WHAT YOU SHOULD DO:
Everything in the data below is left aside except the lines from the one containing "theorem weight_inr (m₁" through the one containing "((continuous_archWeight L m₁).comp"; repeat those exactly.

• • • • • • •

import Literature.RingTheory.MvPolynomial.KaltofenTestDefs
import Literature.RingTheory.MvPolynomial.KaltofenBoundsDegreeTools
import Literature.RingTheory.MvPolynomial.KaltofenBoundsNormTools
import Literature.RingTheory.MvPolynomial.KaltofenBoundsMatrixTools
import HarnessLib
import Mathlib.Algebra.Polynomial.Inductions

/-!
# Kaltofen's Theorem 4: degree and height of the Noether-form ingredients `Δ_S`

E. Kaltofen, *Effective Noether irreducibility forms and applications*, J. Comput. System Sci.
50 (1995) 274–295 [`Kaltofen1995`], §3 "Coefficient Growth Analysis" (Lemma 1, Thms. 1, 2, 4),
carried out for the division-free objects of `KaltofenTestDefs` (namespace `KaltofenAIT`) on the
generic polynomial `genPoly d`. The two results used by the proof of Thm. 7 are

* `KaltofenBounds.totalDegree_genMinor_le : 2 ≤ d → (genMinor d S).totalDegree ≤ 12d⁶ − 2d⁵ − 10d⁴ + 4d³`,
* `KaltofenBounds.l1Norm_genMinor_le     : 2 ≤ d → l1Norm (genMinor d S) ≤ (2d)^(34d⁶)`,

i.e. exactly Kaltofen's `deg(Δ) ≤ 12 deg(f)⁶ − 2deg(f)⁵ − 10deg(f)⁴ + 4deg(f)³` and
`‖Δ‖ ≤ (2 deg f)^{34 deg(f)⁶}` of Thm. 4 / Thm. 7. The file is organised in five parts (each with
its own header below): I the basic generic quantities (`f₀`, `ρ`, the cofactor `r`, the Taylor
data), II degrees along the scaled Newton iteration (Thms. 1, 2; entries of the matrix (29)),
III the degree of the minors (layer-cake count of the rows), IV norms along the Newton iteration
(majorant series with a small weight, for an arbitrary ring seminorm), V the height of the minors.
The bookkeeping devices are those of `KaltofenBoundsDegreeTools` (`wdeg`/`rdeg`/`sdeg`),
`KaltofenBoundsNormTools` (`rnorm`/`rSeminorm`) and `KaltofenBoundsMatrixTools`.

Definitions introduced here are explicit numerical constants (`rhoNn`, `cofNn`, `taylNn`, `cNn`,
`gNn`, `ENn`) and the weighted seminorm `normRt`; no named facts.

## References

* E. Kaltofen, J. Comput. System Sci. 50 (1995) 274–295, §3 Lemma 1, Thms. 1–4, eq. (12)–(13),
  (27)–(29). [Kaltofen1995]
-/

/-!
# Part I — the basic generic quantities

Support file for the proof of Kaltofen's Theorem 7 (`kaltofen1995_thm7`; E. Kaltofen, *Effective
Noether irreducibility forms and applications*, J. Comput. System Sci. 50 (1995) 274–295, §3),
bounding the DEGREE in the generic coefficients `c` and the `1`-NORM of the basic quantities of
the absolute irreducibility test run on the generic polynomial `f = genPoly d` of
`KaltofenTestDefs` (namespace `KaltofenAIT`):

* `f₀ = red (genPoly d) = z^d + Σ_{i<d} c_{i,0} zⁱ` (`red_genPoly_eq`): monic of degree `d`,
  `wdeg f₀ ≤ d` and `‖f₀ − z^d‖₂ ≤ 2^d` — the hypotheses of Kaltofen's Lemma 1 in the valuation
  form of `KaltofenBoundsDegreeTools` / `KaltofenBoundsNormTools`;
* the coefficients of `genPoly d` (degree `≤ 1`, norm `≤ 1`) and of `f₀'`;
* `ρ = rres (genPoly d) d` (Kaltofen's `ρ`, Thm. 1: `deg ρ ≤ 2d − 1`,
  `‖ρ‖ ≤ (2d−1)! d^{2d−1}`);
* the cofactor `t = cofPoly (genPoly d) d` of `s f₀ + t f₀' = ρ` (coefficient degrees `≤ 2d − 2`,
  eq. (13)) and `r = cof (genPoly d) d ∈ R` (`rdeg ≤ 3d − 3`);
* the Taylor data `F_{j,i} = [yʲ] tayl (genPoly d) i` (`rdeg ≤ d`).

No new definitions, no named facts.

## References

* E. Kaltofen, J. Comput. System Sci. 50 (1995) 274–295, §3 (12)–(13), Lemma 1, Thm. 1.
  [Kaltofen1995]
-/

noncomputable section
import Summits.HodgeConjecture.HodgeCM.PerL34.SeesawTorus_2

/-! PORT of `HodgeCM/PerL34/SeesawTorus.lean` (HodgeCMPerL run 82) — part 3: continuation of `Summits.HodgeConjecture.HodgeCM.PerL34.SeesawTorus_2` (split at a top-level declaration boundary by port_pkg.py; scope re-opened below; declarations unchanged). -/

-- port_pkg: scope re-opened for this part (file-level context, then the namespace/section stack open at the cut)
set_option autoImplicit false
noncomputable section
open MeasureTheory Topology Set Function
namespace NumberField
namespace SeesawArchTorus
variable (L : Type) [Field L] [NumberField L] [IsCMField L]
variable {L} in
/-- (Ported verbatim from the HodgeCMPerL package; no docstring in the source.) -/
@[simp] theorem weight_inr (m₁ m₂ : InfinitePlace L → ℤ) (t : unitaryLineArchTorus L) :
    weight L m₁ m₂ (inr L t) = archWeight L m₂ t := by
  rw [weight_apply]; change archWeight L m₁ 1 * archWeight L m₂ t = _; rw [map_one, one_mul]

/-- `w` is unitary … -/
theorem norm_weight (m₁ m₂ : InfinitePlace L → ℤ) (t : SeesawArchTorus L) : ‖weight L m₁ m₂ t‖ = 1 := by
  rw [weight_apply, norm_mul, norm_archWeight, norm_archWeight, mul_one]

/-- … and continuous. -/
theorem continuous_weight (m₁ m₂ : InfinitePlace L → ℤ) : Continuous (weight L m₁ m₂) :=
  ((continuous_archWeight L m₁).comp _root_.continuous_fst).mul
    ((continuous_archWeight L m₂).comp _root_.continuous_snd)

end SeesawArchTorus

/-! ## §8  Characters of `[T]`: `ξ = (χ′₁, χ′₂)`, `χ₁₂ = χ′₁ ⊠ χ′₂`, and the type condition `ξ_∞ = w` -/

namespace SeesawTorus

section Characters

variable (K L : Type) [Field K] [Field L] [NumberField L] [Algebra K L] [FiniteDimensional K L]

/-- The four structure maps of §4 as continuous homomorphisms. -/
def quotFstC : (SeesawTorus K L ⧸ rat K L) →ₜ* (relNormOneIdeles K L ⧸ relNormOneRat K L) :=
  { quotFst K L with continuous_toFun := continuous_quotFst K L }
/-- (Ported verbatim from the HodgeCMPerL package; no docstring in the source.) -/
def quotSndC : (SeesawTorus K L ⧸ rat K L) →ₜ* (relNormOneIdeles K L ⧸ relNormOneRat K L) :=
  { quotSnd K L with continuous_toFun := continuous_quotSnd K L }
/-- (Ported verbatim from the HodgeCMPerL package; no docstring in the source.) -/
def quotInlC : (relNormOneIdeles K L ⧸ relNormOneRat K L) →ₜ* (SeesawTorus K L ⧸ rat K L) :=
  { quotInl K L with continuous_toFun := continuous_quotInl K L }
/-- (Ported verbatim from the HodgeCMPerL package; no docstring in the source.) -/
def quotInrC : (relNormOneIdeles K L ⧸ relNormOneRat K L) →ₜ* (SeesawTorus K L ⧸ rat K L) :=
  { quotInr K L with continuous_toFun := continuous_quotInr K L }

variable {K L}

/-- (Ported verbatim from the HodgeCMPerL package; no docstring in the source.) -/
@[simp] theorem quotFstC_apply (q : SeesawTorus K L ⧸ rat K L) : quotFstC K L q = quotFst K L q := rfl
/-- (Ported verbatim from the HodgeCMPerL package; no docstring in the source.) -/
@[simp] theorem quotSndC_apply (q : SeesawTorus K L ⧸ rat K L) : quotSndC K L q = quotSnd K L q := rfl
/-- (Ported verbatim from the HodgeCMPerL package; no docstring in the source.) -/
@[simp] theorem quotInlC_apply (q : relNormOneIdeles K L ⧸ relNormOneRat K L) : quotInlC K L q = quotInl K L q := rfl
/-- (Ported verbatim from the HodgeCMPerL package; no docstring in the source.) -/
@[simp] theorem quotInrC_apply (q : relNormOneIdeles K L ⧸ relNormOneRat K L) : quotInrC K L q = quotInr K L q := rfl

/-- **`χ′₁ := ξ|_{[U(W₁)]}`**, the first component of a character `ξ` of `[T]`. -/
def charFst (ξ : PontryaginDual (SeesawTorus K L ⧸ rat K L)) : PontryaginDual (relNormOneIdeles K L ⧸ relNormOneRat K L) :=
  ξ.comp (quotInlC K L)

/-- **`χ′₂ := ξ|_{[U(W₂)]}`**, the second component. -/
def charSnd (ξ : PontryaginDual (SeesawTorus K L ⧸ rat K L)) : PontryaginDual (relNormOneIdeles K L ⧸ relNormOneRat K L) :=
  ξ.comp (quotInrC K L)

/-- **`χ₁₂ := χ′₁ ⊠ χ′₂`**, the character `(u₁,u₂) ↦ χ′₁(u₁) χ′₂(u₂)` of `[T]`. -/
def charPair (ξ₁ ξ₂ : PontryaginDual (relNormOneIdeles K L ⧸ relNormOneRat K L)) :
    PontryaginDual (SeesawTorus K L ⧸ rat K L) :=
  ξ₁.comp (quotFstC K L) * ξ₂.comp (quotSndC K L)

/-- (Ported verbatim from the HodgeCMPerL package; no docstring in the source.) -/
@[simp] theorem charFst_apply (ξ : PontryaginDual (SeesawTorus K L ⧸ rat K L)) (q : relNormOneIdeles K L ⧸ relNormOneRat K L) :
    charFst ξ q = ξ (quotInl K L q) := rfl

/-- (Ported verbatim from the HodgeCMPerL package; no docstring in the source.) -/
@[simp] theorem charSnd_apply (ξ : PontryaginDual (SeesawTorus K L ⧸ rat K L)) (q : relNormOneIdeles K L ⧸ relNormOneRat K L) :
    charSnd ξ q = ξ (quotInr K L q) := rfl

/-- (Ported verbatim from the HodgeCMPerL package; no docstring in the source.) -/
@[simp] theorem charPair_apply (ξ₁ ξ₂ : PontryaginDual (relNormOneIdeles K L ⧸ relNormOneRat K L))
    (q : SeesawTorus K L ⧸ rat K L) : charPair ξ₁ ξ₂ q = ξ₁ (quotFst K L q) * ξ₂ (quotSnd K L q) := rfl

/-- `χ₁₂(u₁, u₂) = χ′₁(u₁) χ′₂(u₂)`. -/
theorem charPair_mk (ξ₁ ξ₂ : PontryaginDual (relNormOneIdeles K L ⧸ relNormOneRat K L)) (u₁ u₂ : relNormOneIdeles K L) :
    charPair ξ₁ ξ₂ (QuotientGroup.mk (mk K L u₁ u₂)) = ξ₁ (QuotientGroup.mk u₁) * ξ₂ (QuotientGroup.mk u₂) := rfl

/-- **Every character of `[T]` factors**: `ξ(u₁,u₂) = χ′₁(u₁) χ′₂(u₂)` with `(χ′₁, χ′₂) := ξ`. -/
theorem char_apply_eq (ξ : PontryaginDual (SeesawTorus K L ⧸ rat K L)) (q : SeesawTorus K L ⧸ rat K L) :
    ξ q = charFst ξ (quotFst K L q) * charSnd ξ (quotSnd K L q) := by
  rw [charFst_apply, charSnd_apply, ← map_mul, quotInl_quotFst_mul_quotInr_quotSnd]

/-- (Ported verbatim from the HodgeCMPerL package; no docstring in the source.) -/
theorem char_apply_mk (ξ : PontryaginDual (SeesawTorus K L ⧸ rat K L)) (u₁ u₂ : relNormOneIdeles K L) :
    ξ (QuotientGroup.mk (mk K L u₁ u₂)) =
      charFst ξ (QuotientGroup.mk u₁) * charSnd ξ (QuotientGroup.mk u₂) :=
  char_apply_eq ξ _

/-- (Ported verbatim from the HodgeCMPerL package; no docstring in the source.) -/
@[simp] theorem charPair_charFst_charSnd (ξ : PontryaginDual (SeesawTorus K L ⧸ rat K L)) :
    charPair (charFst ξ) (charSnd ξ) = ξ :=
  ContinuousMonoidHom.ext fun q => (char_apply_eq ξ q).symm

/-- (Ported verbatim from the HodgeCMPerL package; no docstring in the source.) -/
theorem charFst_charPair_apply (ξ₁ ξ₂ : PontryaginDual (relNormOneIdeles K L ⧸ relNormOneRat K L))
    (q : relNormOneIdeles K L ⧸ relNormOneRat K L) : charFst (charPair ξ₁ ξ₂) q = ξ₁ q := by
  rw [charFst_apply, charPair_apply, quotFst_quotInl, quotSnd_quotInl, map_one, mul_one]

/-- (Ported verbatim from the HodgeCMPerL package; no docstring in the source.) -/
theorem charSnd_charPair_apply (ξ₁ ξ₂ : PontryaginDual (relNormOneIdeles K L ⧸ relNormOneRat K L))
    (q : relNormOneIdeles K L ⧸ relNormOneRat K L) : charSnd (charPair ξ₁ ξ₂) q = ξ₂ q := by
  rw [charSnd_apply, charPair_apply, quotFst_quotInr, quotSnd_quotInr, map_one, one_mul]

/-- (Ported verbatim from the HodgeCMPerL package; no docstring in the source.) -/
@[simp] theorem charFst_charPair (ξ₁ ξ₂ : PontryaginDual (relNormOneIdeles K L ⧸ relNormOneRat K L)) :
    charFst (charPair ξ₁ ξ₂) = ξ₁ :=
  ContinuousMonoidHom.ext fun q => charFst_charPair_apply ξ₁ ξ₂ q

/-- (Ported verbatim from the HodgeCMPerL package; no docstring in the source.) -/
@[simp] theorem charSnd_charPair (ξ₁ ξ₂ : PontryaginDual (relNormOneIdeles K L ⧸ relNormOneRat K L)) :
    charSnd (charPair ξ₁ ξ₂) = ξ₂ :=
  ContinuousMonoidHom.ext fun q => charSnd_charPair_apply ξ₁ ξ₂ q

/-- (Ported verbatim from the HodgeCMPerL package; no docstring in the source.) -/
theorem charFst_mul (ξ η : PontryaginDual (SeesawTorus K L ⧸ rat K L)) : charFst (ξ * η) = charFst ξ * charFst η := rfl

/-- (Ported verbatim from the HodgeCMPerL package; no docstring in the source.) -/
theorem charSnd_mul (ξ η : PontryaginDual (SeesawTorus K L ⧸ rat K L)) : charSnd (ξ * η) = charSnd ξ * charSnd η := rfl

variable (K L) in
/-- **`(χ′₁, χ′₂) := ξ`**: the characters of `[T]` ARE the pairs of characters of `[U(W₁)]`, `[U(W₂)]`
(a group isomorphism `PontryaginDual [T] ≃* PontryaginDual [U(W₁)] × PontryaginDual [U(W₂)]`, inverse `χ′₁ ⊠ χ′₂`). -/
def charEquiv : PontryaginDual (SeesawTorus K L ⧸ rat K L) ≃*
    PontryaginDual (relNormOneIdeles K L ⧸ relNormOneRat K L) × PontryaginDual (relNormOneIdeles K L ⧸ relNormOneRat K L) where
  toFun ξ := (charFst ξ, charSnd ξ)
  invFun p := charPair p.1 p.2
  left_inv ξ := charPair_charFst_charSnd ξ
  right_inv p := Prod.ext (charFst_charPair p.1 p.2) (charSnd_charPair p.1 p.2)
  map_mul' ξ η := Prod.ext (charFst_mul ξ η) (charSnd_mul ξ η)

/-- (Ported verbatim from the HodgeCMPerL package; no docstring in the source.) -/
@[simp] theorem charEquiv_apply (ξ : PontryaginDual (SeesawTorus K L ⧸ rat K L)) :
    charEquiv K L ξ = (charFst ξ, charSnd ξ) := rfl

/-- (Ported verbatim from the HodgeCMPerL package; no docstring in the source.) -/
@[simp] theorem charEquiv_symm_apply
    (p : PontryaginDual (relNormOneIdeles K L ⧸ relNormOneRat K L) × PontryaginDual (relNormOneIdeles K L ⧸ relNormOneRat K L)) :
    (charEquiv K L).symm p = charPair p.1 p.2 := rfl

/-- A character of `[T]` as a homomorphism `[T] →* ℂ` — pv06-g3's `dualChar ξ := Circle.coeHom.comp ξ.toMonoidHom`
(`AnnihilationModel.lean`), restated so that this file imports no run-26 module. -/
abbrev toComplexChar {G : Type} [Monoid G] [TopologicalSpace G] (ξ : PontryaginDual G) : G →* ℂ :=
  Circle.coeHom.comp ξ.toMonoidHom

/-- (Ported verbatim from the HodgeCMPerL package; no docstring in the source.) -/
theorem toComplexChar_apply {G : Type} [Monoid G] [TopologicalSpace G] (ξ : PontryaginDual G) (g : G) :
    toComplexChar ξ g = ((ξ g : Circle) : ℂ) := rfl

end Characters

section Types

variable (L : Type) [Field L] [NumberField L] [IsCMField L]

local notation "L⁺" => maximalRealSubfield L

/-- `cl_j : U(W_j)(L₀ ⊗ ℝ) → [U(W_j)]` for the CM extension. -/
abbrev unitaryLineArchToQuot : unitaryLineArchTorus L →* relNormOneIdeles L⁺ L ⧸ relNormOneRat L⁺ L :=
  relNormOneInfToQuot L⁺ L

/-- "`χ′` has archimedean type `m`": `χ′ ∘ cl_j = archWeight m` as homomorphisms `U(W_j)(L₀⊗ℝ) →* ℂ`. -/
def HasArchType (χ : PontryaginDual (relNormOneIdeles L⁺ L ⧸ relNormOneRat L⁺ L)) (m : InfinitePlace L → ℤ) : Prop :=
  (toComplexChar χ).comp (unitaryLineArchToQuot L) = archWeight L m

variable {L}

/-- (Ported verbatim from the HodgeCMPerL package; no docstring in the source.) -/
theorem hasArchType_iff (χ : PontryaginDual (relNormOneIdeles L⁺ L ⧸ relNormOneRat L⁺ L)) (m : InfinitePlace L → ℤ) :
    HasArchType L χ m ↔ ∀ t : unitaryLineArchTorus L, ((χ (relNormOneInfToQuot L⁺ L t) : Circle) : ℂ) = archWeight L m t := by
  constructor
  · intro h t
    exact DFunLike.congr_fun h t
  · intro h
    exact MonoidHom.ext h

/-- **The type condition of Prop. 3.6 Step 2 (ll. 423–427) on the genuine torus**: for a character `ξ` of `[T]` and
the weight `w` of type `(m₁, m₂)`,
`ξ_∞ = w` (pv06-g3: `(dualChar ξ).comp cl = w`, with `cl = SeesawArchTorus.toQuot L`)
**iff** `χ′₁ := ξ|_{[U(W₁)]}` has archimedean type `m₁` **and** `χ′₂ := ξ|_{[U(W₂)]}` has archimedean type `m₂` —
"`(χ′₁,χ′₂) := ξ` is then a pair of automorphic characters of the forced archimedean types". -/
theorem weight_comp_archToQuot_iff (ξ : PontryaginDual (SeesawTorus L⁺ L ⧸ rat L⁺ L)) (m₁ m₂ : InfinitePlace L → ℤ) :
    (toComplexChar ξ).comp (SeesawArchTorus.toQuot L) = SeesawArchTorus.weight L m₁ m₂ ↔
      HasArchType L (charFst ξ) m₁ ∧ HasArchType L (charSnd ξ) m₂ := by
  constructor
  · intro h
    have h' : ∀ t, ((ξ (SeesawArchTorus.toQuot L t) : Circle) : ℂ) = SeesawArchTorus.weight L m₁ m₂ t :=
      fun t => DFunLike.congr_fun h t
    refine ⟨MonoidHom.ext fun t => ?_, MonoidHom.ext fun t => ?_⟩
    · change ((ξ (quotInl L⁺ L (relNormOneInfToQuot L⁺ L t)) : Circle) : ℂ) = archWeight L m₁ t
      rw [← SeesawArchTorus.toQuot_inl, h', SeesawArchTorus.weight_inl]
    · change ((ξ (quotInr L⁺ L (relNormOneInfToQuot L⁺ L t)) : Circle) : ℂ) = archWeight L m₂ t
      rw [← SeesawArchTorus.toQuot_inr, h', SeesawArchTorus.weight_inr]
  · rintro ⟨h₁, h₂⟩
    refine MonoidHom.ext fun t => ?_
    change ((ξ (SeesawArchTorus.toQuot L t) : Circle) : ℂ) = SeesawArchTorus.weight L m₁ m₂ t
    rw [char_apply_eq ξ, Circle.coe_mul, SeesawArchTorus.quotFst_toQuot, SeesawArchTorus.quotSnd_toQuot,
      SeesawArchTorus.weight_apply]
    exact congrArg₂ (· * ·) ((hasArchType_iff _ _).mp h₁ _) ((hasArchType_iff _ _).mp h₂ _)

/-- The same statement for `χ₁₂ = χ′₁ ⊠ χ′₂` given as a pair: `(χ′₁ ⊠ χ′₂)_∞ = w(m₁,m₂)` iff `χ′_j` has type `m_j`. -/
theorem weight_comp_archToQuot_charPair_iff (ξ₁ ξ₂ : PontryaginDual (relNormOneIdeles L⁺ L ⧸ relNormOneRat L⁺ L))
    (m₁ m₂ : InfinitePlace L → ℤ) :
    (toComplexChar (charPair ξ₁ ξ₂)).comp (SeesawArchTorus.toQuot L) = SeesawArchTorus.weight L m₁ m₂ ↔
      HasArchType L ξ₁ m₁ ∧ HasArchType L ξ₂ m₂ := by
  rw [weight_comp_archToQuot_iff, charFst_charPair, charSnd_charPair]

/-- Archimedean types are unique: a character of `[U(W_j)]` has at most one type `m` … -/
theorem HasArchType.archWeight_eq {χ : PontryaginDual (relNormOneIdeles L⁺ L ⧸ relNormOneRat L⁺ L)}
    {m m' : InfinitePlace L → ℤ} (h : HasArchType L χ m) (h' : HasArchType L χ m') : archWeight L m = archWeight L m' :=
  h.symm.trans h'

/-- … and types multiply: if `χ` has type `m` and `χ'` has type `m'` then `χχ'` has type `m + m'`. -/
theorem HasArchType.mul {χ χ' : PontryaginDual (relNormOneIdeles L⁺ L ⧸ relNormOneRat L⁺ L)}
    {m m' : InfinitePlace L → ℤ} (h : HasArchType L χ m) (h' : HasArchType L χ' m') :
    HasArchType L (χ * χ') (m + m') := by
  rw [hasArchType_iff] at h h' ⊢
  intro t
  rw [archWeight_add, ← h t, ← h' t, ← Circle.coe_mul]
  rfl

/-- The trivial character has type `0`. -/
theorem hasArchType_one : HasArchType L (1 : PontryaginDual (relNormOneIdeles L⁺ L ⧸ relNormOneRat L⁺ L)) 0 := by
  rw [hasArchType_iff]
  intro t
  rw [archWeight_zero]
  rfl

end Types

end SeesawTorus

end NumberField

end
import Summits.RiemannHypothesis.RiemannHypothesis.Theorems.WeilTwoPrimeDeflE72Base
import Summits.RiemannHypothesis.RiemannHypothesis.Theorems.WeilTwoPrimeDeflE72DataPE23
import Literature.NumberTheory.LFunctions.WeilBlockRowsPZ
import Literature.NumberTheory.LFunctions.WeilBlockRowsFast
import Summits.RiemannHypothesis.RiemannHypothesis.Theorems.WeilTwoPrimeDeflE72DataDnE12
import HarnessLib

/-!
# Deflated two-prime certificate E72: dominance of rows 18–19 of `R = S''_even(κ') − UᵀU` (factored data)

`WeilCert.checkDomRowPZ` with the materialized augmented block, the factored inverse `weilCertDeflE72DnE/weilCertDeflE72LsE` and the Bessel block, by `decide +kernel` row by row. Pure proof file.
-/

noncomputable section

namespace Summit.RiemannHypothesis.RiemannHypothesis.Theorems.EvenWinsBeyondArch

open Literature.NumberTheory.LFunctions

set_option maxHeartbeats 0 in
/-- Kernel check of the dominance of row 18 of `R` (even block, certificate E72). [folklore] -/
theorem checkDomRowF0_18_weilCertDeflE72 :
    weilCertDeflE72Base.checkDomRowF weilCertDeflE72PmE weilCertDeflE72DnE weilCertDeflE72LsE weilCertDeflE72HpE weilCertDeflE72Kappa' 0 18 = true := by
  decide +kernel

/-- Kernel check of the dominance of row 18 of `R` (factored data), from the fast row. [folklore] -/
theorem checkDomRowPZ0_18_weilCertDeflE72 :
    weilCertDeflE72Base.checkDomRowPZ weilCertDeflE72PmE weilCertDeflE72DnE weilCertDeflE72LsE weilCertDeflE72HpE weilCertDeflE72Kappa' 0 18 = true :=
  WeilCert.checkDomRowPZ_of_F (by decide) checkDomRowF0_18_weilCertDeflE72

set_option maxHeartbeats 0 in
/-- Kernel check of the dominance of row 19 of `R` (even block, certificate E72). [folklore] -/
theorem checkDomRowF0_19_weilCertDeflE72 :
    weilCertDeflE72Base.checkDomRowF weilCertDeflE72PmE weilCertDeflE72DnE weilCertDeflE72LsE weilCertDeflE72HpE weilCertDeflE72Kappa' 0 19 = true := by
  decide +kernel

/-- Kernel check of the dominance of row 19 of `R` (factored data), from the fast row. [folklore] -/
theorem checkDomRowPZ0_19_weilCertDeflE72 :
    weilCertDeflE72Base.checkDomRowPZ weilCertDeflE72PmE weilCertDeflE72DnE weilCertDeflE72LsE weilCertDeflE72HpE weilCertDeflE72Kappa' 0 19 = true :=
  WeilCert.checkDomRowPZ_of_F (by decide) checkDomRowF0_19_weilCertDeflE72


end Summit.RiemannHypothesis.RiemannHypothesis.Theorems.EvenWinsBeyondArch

• • • • • • •

EXPECTED OUTPUT:
@[simp] theorem weight_inr (m₁ m₂ : InfinitePlace L → ℤ) (t : unitaryLineArchTorus L) :
    weight L m₁ m₂ (inr L t) = archWeight L m₂ t := by
  rw [weight_apply]; change archWeight L m₁ 1 * archWeight L m₂ t = _; rw [map_one, one_mul]

/-- `w` is unitary … -/
theorem norm_weight (m₁ m₂ : InfinitePlace L → ℤ) (t : SeesawArchTorus L) : ‖weight L m₁ m₂ t‖ = 1 := by
  rw [weight_apply, norm_mul, norm_archWeight, norm_archWeight, mul_one]

/-- … and continuous. -/
theorem continuous_weight (m₁ m₂ : InfinitePlace L → ℤ) : Continuous (weight L m₁ m₂) :=
  ((continuous_archWeight L m₁).comp _root_.continuous_fst).mul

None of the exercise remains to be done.